身長は170センチほどで、スリムな体型。黒い髪はきれいに撫でつけられていて、細いフレームの眼鏡の奥にある瞳は、丸くて温かみが感じられた。このFさん(23)はロンドンの五つ星ホテル内で働くバーテンダー。そう、歌姫・宇多田ヒカル(31)の婚約者だ。
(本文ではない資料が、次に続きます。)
/-!
# The archimedean Weil datum of the real unitary dual pair `U(P,Q) × U(R,S)` and Konno–Konno's Lemma 5.2 (vacuum
# eigencharacter) at EVERY signature, hypothesis-free

Topic `RepresentationTheory/KonnoKonno2007`; namespace `Literature.RepresentationTheory.KonnoKonno2007.RealDualPair`.
KERNEL ONLY: theorems; no definition, no record, no hypothesis, no `sorry`.  Junction of

* `Weil1964.ArchMetaplecticUnitarySplitting` — the `det^{1/2}`-normalised splitting `UnitaryWeil.weilHom : U(α,β) →*
  Mp^𝓢(W)` over `toSp` (HOMOMORPHISM at every signature; `C(weilElt G) = (det d(G))⁻¹`; `weilRep` its operator form);
* `Weil1964.ArchMetaplecticUnitarySplittingContinuity` — (w1) for the first factor: `(g, f) ↦ weilRepV g f` is
  jointly continuous on `U(P,Q) × 𝓢` (`continuous_uncurry_weilRepV`, `KAK` at arbitrary rank), and the Schur transfer
  of joint continuity along the vacuum coefficient (`continuous_uncurry_of_vacCoeffS`);
* `Weil1964.ArchMetaplecticSchurContinuity` — Schur's scalar read at the vacuum (`MpS.apply_eq_vac_div_vac_smul`);
* `KonnoKonno2007.JunctionHyperbolicVacuumPin` §4 — transport of implementers along the `V ↔ W` swap
  (`isImplementerS_swap_conj`, `vacCoeffS_swap_conj`), and `KonnoKonno2007.JunctionDetCharacters` — the exponent family
  of the record `FockVacuumCharacter` is an affine plane through any ONE realised tuple (`fockVacuumCharacter_junction_iff`).

THE RESULTS, for ALL finite `P, Q, R, S` (every signature `(|P|,|Q|;|R|,|S|)`, every real rank):

* §1 **the pair's Weil representation** is `ω := weilRep ∘ toBig : U(P,Q) × U(R,S) →* End 𝓢(ℝ^{DPIdx})`, `g ↦ (the
  operator of) weilElt (g_V ⊗ g_W)`; its `W`-slice `h ↦ ω(1,h)` is jointly continuous — by Schur transfer from the
  `V`-slice of the SWAPPED pair `(U(R,S), U(P,Q))` conjugated by the swap (`continuous_uncurry_weilRepPair_inr`); with
  the `V`-slice (`continuous_uncurry_weilRepV`) and `ω(g,h) = ω(g,1) ∘ ω(1,h)`: **`continuous_uncurry_weilRepPair`**;
* §2 **`isArchWeilDatum_weilRepPair`**: `ω` is an archimedean Weil datum over `ι𝕎 = ι_{V,W}` — (w1) strong
  continuity, (w2) Heisenberg covariance, (w2′) unitary lifts — WITH NO HYPOTHESIS;
* §3 **the vacuum eigencharacter** [KonnoKonno2007, Lemma 5.2]: on the maximal compact
  `K_V × K_W = (U(P) × U(Q)) × (U(R) × U(S))`, `ω(κ((a,b),(c,d))) h₀ = det(a)^{−|S|} det(b)^{−|R|} det(c)^{−|Q|} det(d)^{−|P|} · h₀`
  (`weilRepPair_κ_hermitePi_zero`: Schur against Folland's `μ₀ = unitaryOpPi`, which FIXES the Gaussian, and
  `C(weilElt(diag(a,b) ⊗ diag(c,d))) = det(a ⊗ d)⁻¹ det(b ⊗ c)⁻¹` from the block form `diag(a⊗c, b⊗d | a⊗d, b⊗c)`);
* §4 **`fockVacuumCharacter_junction_general`**: the record `(junction P Q R S).FockVacuumCharacter ⟨−|S|, −|R|, −|Q|, −|P|⟩`
  HOLDS; hence the COMPLETE exponent family at every signature with all four blocks non-empty
  (`fockVacuumCharacter_junction_iff_general`: `f` realised iff `f_P − f_Q = |R| − |S|` and `f_R − f_S = |P| − |Q|`),
  the whole affine plane through the base tuple unconditionally (`fockVacuumCharacter_junction_of_sub_eq_sub`), and
  the definite-`W` families (`…_iff_general_of_isEmpty_right/left`).  The tree's instance `fockVacuumCharacter_ι₁`
  (`U(2,1) × U(1)`, tuple `(0,−1,0,0)`) is the case `(P,Q,R,S) = (Fin 2, Unit, Unit, ∅)` of the base tuple.

Consistency with the tree's necessary conditions: `e_P − e_Q = −|S| + |R|` (`eP_sub_eQ`) and `e_R − e_S = −|Q| + |P|`
(`eR_sub_eS`) — the base tuple sits on both pins.

## References

* [KonnoKonno2007] K. Konno, T. Konno, *On doubling construction for real unitary dual pairs*, Kyushu J. Math. 61
  (2007) 35–82: §3.1 (3.1), §3.3 p. 47, Lemma 5.2 (i)/(ii) p. 73, Thm 5.4 (i) (5.6)–(5.7) p. 75
  (doi:10.2206/kyushujm.61.35).
* [Folland1989] G. B. Folland, *Harmonic Analysis in Phase Space*, Princeton UP 1989, §4.2 (4.23), the Schur remark
  p. 156, (4.36), Prop. (4.39).
* [Kudla1994] S. S. Kudla, *Splitting metaplectic covers of dual reductive pairs*, Israel J. Math. 87 (1994), §5.
* [Paul1998] A. Paul, *Howe correspondence for real unitary groups*, J. Funct. Anal. 159 (1998), §1.2 (1.2.1)–(1.2.2).
-/

set_option autoImplicit false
《近々、結婚することになります。結婚式などを静かに済ませた後にお知らせできればと考えていましたが、既に問い合わせがあり噂になっているようなのでこのタイミングでご報告させていただきます。自分でもちょっと笑ってしまいますが、相手はイタリア人の男性です》
映画監督・紀里谷和明氏(45)との離婚から7年、宇多田が再婚を自身のHPで宣言したのは2月3日のこと。14歳年上男性との初婚から一転して、今回のお相手は8歳年下だ。本誌記者は、Fさんの下を訪ねた。南イタリアのプーリア州ファザーノ市出身だというFさんだが、英語も正確で聞き取りやすかった。
カウンターでカクテルを作っては、黒い丸テーブルに運んでと、とても忙しい。テキパキした仕事ぶりや、あくまでも柔らかい接客ぶりからは、彼の真面目な人柄もうかがえる。
バーテンダーのユニフォームらしい黒のドレスシャツにダークブラウンのエプロンをつけた彼は、本誌記者の目をじっと見つめると、
「あなたは僕のどんな話を聞きたいのですか?」
そこで宇多田と彼との“なれそめ”について取材しにきたことを伝えると、大きくうなずいた。
「わかりました。でも、ここは職場ですのでプライベートの話は……。“彼女”と相談したうえで、あらためて連絡させてください。
記者がバーを出るとき、彼は微笑みながら、小さな声でこう言った。
「必ず連絡します。心配しないで……」
前出のHPで宇多田もFさんを《根が誠実…》と、語っているが、好青年であることは間違いないようだーー。